[PROBLEM REQUIREMENTS]
Of the records that follow, copy only the lines from the line containing "theorem hasSum_diagStates (hU" to the line containing "x x - 1) := by", both included, exactly as written.

[DATASET CONTENT]
import Summits.CriticalPhenomena.Ising3D.Control2DCornerAsymptotics
import Mathlib.Analysis.SpecialFunctions.Pow.Real
import Mathlib.Tactic.Linarith
import Mathlib.Tactic.Positivity
import Mathlib.Tactic.FieldSimp
import Mathlib.Tactic.Ring
import HarnessLib

/-!
# The states of the diagonal expansion: `G(x,x) - 1 = Σ_{(i,m,m')} 2 p_i a_m(h_i) a_{m'}(h̄_i) x^{Δ_i+m+m'}` and the integrated
# weighted spectral density `F(E)` of Pappadopulo–Rychkov–Espin–Rattazzi 2012 §4.2, for the typed class
(cell `pub-ising3x`, seat controls-1 gen 45; PAPER §6.2 / Appendix E — CONTROL-ONLY; part 1 of 2, part 2 is
`Control2DSpectralDensityAsymptotics`)

HONEST FRAMING: lottery ticket; floor = tightest certified 3D Ising CFT bounds; no exact-solution
claim without a proof. CONTROL-ONLY (`d = 2`, global `sl(2) × sl(2)` blocks, `Δ_σ = s` an INPUT, axiom set
`A2D′`); nothing here is about `d = 3`, no certificate, functional or number of the record is touched, and no
new hypothesis or named fact enters.

WHAT THIS FILE ADDS. Pappadopulo–Rychkov–Espin–Rattazzi 2012 §4.2 write the four-point function of identical scalars
in the reflection-positive configuration (`x₁ = 0`, `x₄ = ∞`, `x₂, x₃` on one ray — i.e. `z = z̄ = x = e^{-β}`, the
real diagonal) as the Laplace transform of a «weighted spectral density», their eq. (4.5)
`ℒ(β) = ∫₀^∞ f(E) e^{-βE} dE`, `f(E) = Σ_k ρ_k δ(E - E_k)`, «the energies `E_k` run over all the states present in
the theory, primaries or not … all of these coefficients are positive», and study its integral `F(E) = ∫₀^E f`
(their (4.8)). For the typed two-dimensional class these states are EXPLICIT: on the diagonal
`g_{Δ,ℓ}(x,x) = 2 k_{2h}(x) k_{2h̄}(x) = Σ_{m,m'} 2 a_m(h) a_{m'}(h̄) x^{Δ+m+m'}` (`a_m(h) = (h)_m²/(m!(2h)_m) ≥ 0` the
coefficients of `k_{2h}(x) = x^h Σ_m a_m x^m`, `chiralCoeff`; `(m,m')` the levels of the `sl(2) × sl(2)` descendants
of the pair `(h,h̄), (h̄,h)`, which coincide on the diagonal — the factor `2`), so
`G(x,x) - 1 = Σ_{(i,m,m')} 2 p_i a_m(h_i) a_{m'}(h̄_i) x^{Δ_i+m+m'}`. This file types the states and their
integrated density; the sequel applies the tree's Karamata Tauberian theorem to them.

* `CrossingData.diagWeight D (i,m,m') = 2 p_i a_m(h_i) a_{m'}(h̄_i)`, `CrossingData.diagLevel D (i,m,m') = Δ_i + m + m'`
  (`_nonneg` for unitary data); `hasSum_diagStates_fiber` — one conformal family: `Σ_{(m,m')} W x^E = p_i g_i(x,x)`;
  **`hasSum_diagStates (hU) (hconv)`** — `Σ_{(i,m,m')} W x^E = G(x,x) - 1` on `x ∈ (0,1)` (PRER (4.5) for the typed
  class: non-negative family, fibrewise sums, Mathlib `summable_prod_of_nonneg` + `HasSum.prod_fiberwise`);
  `hasSum_laplace` — the same at `x = e^{-t}`: `Σ W e^{-tE} = G(e^{-t},e^{-t}) - 1`;
* **`CrossingData.spectralCount D E := 1 + Σ'_{j : E_j ≤ E} W_j`** — PRER's integrated weighted spectral density
  `F(E)` (4.8), the vacuum's unit weight at `E = 0` included as printed; `summable_subtype_le_of_summable_exp`,
  `summable_diagWeight_le` (the states below any level carry finite weight);
* `two_mul_tsum_p_le`, **`tsum_p_le_spectralCount`** — the quasi-primaries alone: `Σ'_{Δ_i ≤ E} p_i ≤ (F(E) - 1)/2`
  (the sub-family `(i,0,0)`, `a_0 = 1`).

NOT claimed: any asymptotics (part 2); that these weights are norms of states of a CFT Hilbert space (they are DEFINED
from the datum and the closed-form blocks); anything off the REAL diagonal; Virasoro; anything three-dimensional; no
number of the record touched.

References: D. Pappadopulo, S. Rychkov, J. Espin, R. Rattazzi, Phys. Rev. D 86 (2012) 105043, §4.2 eq. (4.5), (4.8)
[cite: PappadopuloRychkovEspinRattazzi2012PRD, §4.2]; F. A. Dolan, H. Osborn, Nucl. Phys. B 678 (2004) 491, §3
[cite: DolanOsborn2004, §3]; R. Rattazzi, V. S. Rychkov, E. Tonni, A. Vichi, JHEP 12 (2008) 031, §3
[cite: RattazziEtAl2008, §3]. Tree: `hasSum_blockPair`, `chiralCoeff`, `chiralCoeff_nonneg`, `pairPow` (`Control2DTermwise`);
`chiralCoeff_zero_right` (`Control2DVertexAlgebra`); `globalBlock` (`Control2DBootstrap`); `fourPoint`, `OpeConvergent`
(`Control2DFourPoint`). Mathlib: `summable_prod_of_nonneg`, `HasSum.prod_fiberwise`, `Summable.tsum_le_tsum_of_inj`,
`Summable.comp_injective`, `Real.exp_mul`, `Real.add_one_le_exp`.
-/

namespace Summit.CriticalPhenomena.Ising3D.Control2D

open Set Filter Topology
open Literature.MathematicalPhysics.QuantumFieldTheory.ConformalBootstrap3D

/-! ### A summability lemma for weighted families -/

section Weighted

variable {J : Type*} {w E : J → ℝ}

/-- The sub-family of a weighted family below a level is summable as soon as `Σ_j w_j e^{-E_j}` converges
(`w_j ≤ e^T · w_j e^{-E_j}` when `E_j ≤ T`). [folklore] -/
theorem summable_subtype_le_of_summable_exp (hw : ∀ j, 0 ≤ w j)
    (hsum : Summable fun j => w j * Real.exp (-(1 * E j))) (T : ℝ) :
    Summable fun j : ↥({j : J | E j ≤ T} : Set J) => w j := by
  have h1 : Summable fun j : ↥({j : J | E j ≤ T} : Set J) =>
      Real.exp T * (w j * Real.exp (-(1 * E j))) := (hsum.subtype _).mul_left (Real.exp T)
  refine h1.of_nonneg_of_le (fun j => hw j) (fun j => ?_)
  have hj : E (j : J) ≤ T := j.2
  have hexp : 1 ≤ Real.exp T * Real.exp (-(1 * E (j : J))) := by
    rw [← Real.exp_add]
    linarith [Real.add_one_le_exp (T + -(1 * E (j : J)))]
  calc w j = w j * 1 := (mul_one _).symm
    _ ≤ w j * (Real.exp T * Real.exp (-(1 * E (j : J)))) := mul_le_mul_of_nonneg_left hexp (hw j)
    _ = Real.exp T * (w j * Real.exp (-(1 * E (j : J)))) := by ring

/-- `(e^{-t})^E = e^{-tE}`. (`Real.exp_mul`). [folklore] -/
theorem exp_neg_rpow (t E : ℝ) : Real.exp (-t) ^ E = Real.exp (-(t * E)) := by
  rw [← Real.exp_mul, neg_mul]

end Weighted

/-! ### The states of the diagonal expansion of a typed datum -/

namespace CrossingData

variable {D : CrossingData} {s : ℝ}

/-- **The weight of the state `(i, m, m')` of the diagonal expansion**: `2 · p_i · a_m(h_i) · a_{m'}(h̄_i)`,
`h_i = (Δ_i + ℓ_i)/2`, `h̄_i = (Δ_i - ℓ_i)/2`, `a_m(h) = (h)_m²/(m!(2h)_m)` the coefficients of `k_{2h}(x) = x^h Σ a_m x^m`
(`chiralCoeff`) — the `ρ_k` of Pappadopulo–Rychkov–Espin–Rattazzi 2012 eq. (4.5) for the typed 2D class (the pair
`(h,h̄), (h̄,h)` entered once, whence the diagonal factor `2`). [cite: PappadopuloRychkovEspinRattazzi2012PRD, §4.2] -/
noncomputable def diagWeight (D : CrossingData) (j : D.ι × ℕ × ℕ) : ℝ :=
  2 * D.p j.1 *
    (chiralCoeff ((D.Δ j.1 + D.spin j.1) / 2) j.2.1 * chiralCoeff ((D.Δ j.1 - D.spin j.1) / 2) j.2.2)

/-- **The level (energy) of the state `(i, m, m')`**: `E = Δ_i + m + m'` — the `E_k` of PRER eq. (4.5), «all the
states present in the theory, primaries or not». [cite: PappadopuloRychkovEspinRattazzi2012PRD, §4.2] -/
noncomputable def diagLevel (D : CrossingData) (j : D.ι × ℕ × ℕ) : ℝ :=
  D.Δ j.1 + (j.2.1 : ℝ) + (j.2.2 : ℝ)

/-- **The integrated weighted spectral density of the diagonal expansion**, PRER eq. (4.8):
`F(E) = 1 + Σ'_{(i,m,m') : Δ_i + m + m' ≤ E} 2 p_i a_m(h_i) a_{m'}(h̄_i)` — the total `x`-expansion weight of
`G(x,x) = 1 + Σ_k ρ_k x^{E_k}` at levels `≤ E`, the vacuum's unit weight at `E = 0` included (an unconditional `tsum`;
the sub-family is summable for OPE-convergent data, `summable_diagWeight_le`).
[cite: PappadopuloRychkovEspinRattazzi2012PRD, §4.2] -/
noncomputable def spectralCount (D : CrossingData) (E : ℝ) : ℝ :=
  1 + ∑' j : ↥({j : D.ι × ℕ × ℕ | D.diagLevel j ≤ E} : Set (D.ι × ℕ × ℕ)), D.diagWeight j

/-- The weights are `≥ 0` for unitary data (`p_i ≥ 0`, `a_m(h) ≥ 0` for `h ≥ 0`). [folklore] -/
theorem diagWeight_nonneg (hU : D.IsUnitary) (j : D.ι × ℕ × ℕ) : 0 ≤ D.diagWeight j := by
  have hℓ : (0 : ℝ) ≤ D.spin j.1 := Nat.cast_nonneg _
  have h1 := (hU j.1).2.1
  unfold diagWeight
  exact mul_nonneg (mul_nonneg (by norm_num) (hU j.1).2.2)
    (mul_nonneg (chiralCoeff_nonneg (by linarith) _) (chiralCoeff_nonneg (by linarith) _))

/-- The levels are `≥ 0` for unitary data (`Δ_i ≥ ℓ_i ≥ 0`). [folklore] -/
theorem diagLevel_nonneg (hU : D.IsUnitary) (j : D.ι × ℕ × ℕ) : 0 ≤ D.diagLevel j := by
  have hℓ : (0 : ℝ) ≤ D.spin j.1 := Nat.cast_nonneg _
  have h1 := (hU j.1).2.1
  have h2 : (0 : ℝ) ≤ j.2.1 := Nat.cast_nonneg _
  have h3 : (0 : ℝ) ≤ j.2.2 := Nat.cast_nonneg _
  unfold diagLevel
  linarith

/-- **One conformal family on the diagonal**: for a unitary label `i` and `x ∈ (0,1)`,
`Σ_{(m,m')} 2 p_i a_m(h_i) a_{m'}(h̄_i) x^{Δ_i+m+m'} = p_i g_i(x,x)` (`hasSum_blockPair` read on the diagonal, where
`pairPow a b x x = 2 x^{a+b}`). [cite: DolanOsborn2004, §3] -/
theorem hasSum_diagStates_fiber (hU : D.IsUnitary) (i : D.ι) {x : ℝ} (hx : x ∈ Ioo (0 : ℝ) 1) :
    HasSum (fun mm : ℕ × ℕ => D.diagWeight (i, mm) * x ^ D.diagLevel (i, mm))
      (D.p i * globalBlock (D.Δ i) (D.spin i) x x) := by
  have hℓ : (0 : ℝ) ≤ D.spin i := Nat.cast_nonneg _
  have hΔ := (hU i).2.1
  have H := (hasSum_blockPair (h := (D.Δ i + D.spin i) / 2) (hb := (D.Δ i - D.spin i) / 2)
    (by linarith) (by linarith) hx hx).mul_left (D.p i)
  have hval : D.p i * (chiralBlock ((D.Δ i + D.spin i) / 2) x * chiralBlock ((D.Δ i - D.spin i) / 2) x +
      chiralBlock ((D.Δ i - D.spin i) / 2) x * chiralBlock ((D.Δ i + D.spin i) / 2) x) =
      D.p i * globalBlock (D.Δ i) (D.spin i) x x := rfl
  rw [hval] at H
  refine H.congr_fun fun mm => ?_
  have e1 : x ^ ((D.Δ i + D.spin i) / 2 + (mm.1 : ℝ)) * x ^ ((D.Δ i - D.spin i) / 2 + (mm.2 : ℝ)) =
      x ^ D.diagLevel (i, mm) := by
    rw [← Real.rpow_add hx.1]
    unfold diagLevel
    congr 1
    ring
  have e2 : x ^ ((D.Δ i - D.spin i) / 2 + (mm.2 : ℝ)) * x ^ ((D.Δ i + D.spin i) / 2 + (mm.1 : ℝ)) =
      x ^ D.diagLevel (i, mm) := by
    rw [mul_comm]
    exact e1
  show D.diagWeight (i, mm) * x ^ D.diagLevel (i, mm) =
    D.p i * (chiralCoeff ((D.Δ i + D.spin i) / 2) mm.1 * chiralCoeff ((D.Δ i - D.spin i) / 2) mm.2 *
      pairPow ((D.Δ i + D.spin i) / 2 + (mm.1 : ℝ)) ((D.Δ i - D.spin i) / 2 + (mm.2 : ℝ)) x x)
  unfold pairPow
  rw [e1, e2]
  unfold diagWeight
  ring

/-- **The diagonal expansion as a sum over states** (PRER eq. (4.5) for the typed class, with `x = e^{-β}`): for a
unitary datum whose expansion converges on the open square and `x ∈ (0,1)`,
`Σ_{(i,m,m')} 2 p_i a_m(h_i) a_{m'}(h̄_i) x^{Δ_i+m+m'} = G(x,x) - 1` (non-negative family; fibrewise sums `p_i g_i(x,x)`,
Mathlib `summable_prod_of_nonneg` + `HasSum.prod_fiberwise`). [cite: PappadopuloRychkovEspinRattazzi2012PRD, §4.2] -/
theorem hasSum_diagStates (hU : D.IsUnitary) (hconv : D.OpeConvergent) {x : ℝ} (hx : x ∈ Ioo (0 : ℝ) 1) :
    HasSum (fun j : D.ι × ℕ × ℕ => D.diagWeight j * x ^ D.diagLevel j) (D.fourPoint x x - 1) := by
  set f : D.ι × ℕ × ℕ → ℝ := fun j => D.diagWeight j * x ^ D.diagLevel j with hf
  have hf0 : 0 ≤ f := fun j => mul_nonneg (diagWeight_nonneg hU j) (Real.rpow_nonneg hx.1.le _)
  have hfib : ∀ i, HasSum (fun mm : ℕ × ℕ => f (i, mm)) (D.p i * globalBlock (D.Δ i) (D.spin i) x x) :=
    fun i => hasSum_diagStates_fiber hU i hx
  have hS : Summable f := by
    refine (summable_prod_of_nonneg hf0).mpr ⟨fun i => (hfib i).summable, ?_⟩
    have : (fun i => ∑' mm : ℕ × ℕ, f (i, mm)) = fun i => D.p i * globalBlock (D.Δ i) (D.spin i) x x :=
      funext fun i => (hfib i).tsum_eq
    rw [this]
    exact hconv x x hx hx
  have h1 : HasSum (fun i => D.p i * globalBlock (D.Δ i) (D.spin i) x x) (∑' j, f j) :=
    hS.hasSum.prod_fiberwise hfib
  have h2 : ∑' j, f j = D.fourPoint x x - 1 := by
    rw [← h1.tsum_eq]
    unfold fourPoint
    ring
  rw [← h2]
  exact hS.hasSum

/-- **The Laplace form** (PRER eq. (4.5), `β = t`): for a unitary OPE-convergent datum and `t > 0`,
`Σ_{(i,m,m')} W e^{-tE} = G(e^{-t},e^{-t}) - 1`. [cite: PappadopuloRychkovEspinRattazzi2012PRD, §4.2] -/
theorem hasSum_laplace (hU : D.IsUnitary) (hconv : D.OpeConvergent) {t : ℝ} (ht : 0 < t) :
    HasSum (fun j : D.ι × ℕ × ℕ => D.diagWeight j * Real.exp (-(t * D.diagLevel j)))
      (D.fourPoint (Real.exp (-t)) (Real.exp (-t)) - 1) := by
  have hx : Real.exp (-t) ∈ Ioo (0 : ℝ) 1 := ⟨Real.exp_pos _, Real.exp_lt_one_iff.mpr (by linarith)⟩
  refine (hasSum_diagStates hU hconv hx).congr_fun fun j => ?_
  rw [exp_neg_rpow]

/-- The states below any level carry finite total weight (OPE-convergent unitary data). [folklore] -/
theorem summable_diagWeight_le (hU : D.IsUnitary) (hconv : D.OpeConvergent) (E : ℝ) :
    Summable fun j : ↥({j : D.ι × ℕ × ℕ | D.diagLevel j ≤ E} : Set (D.ι × ℕ × ℕ)) => D.diagWeight j :=
  summable_subtype_le_of_summable_exp (diagWeight_nonneg hU) (hasSum_laplace hU hconv one_pos).summable E

/-! ### The primaries alone -/

/-- **The quasi-primaries below `E` carry at most half the weight of the states below `E`**:
`2·Σ'_{Δ_i ≤ E} p_i ≤ Σ'_{E_j ≤ E} W_j` (the sub-family `(i,0,0)`, `a_0 = 1`; Mathlib `Summable.tsum_le_tsum_of_inj`).
[folklore] -/
theorem two_mul_tsum_p_le (hU : D.IsUnitary) (hconv : D.OpeConvergent) (E : ℝ) :
    2 * ∑' i : ↥({i : D.ι | D.Δ i ≤ E} : Set D.ι), D.p i ≤
      ∑' j : ↥({j : D.ι × ℕ × ℕ | D.diagLevel j ≤ E} : Set (D.ι × ℕ × ℕ)), D.diagWeight j := by
  rw [← tsum_mul_left]
  let e : ↥({i : D.ι | D.Δ i ≤ E} : Set D.ι) → ↥({j : D.ι × ℕ × ℕ | D.diagLevel j ≤ E} : Set (D.ι × ℕ × ℕ)) :=
    fun i => ⟨((i : D.ι), 0, 0), by
      show D.diagLevel ((i : D.ι), 0, 0) ≤ E
      simp only [diagLevel, Nat.cast_zero, add_zero]
      exact i.2⟩
  have he : Function.Injective e := by
    intro a b hab
    have h1 := congrArg (fun j : ↥({j : D.ι × ℕ × ℕ | D.diagLevel j ≤ E} : Set (D.ι × ℕ × ℕ)) =>
      (j : D.ι × ℕ × ℕ).1) hab
    exact Subtype.ext h1
  have hg := summable_diagWeight_le hU hconv E
  have hval : ∀ i : ↥({i : D.ι | D.Δ i ≤ E} : Set D.ι),
      2 * D.p (i : D.ι) = D.diagWeight ((e i : ↥({j : D.ι × ℕ × ℕ | D.diagLevel j ≤ E} : Set _)) : D.ι × ℕ × ℕ) :=
    fun i => by
      show 2 * D.p (i : D.ι) = D.diagWeight ((i : D.ι), 0, 0)
      simp only [diagWeight, chiralCoeff_zero_right, mul_one]
  have hf : Summable fun i : ↥({i : D.ι | D.Δ i ≤ E} : Set D.ι) => 2 * D.p i :=
    (hg.comp_injective he).congr fun i => (hval i).symm
  exact Summable.tsum_le_tsum_of_inj e he (fun c _ => diagWeight_nonneg hU c) (fun i => (hval i).le) hf hg

/-- `Σ'_{Δ_i ≤ E} p_i ≤ (F(E) - 1)/2`. [folklore] -/
theorem tsum_p_le_spectralCount (hU : D.IsUnitary) (hconv : D.OpeConvergent) (E : ℝ) :
    ∑' i : ↥({i : D.ι | D.Δ i ≤ E} : Set D.ι), D.p i ≤ (D.spectralCount E - 1) / 2 := by
  have h := two_mul_tsum_p_le hU hconv E
  rw [spectralCount]
  linarith

end CrossingData

end Summit.CriticalPhenomena.Ising3D.Control2D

[PROBLEM SOLUTION]
theorem hasSum_diagStates (hU : D.IsUnitary) (hconv : D.OpeConvergent) {x : ℝ} (hx : x ∈ Ioo (0 : ℝ) 1) :
    HasSum (fun j : D.ι × ℕ × ℕ => D.diagWeight j * x ^ D.diagLevel j) (D.fourPoint x x - 1) := by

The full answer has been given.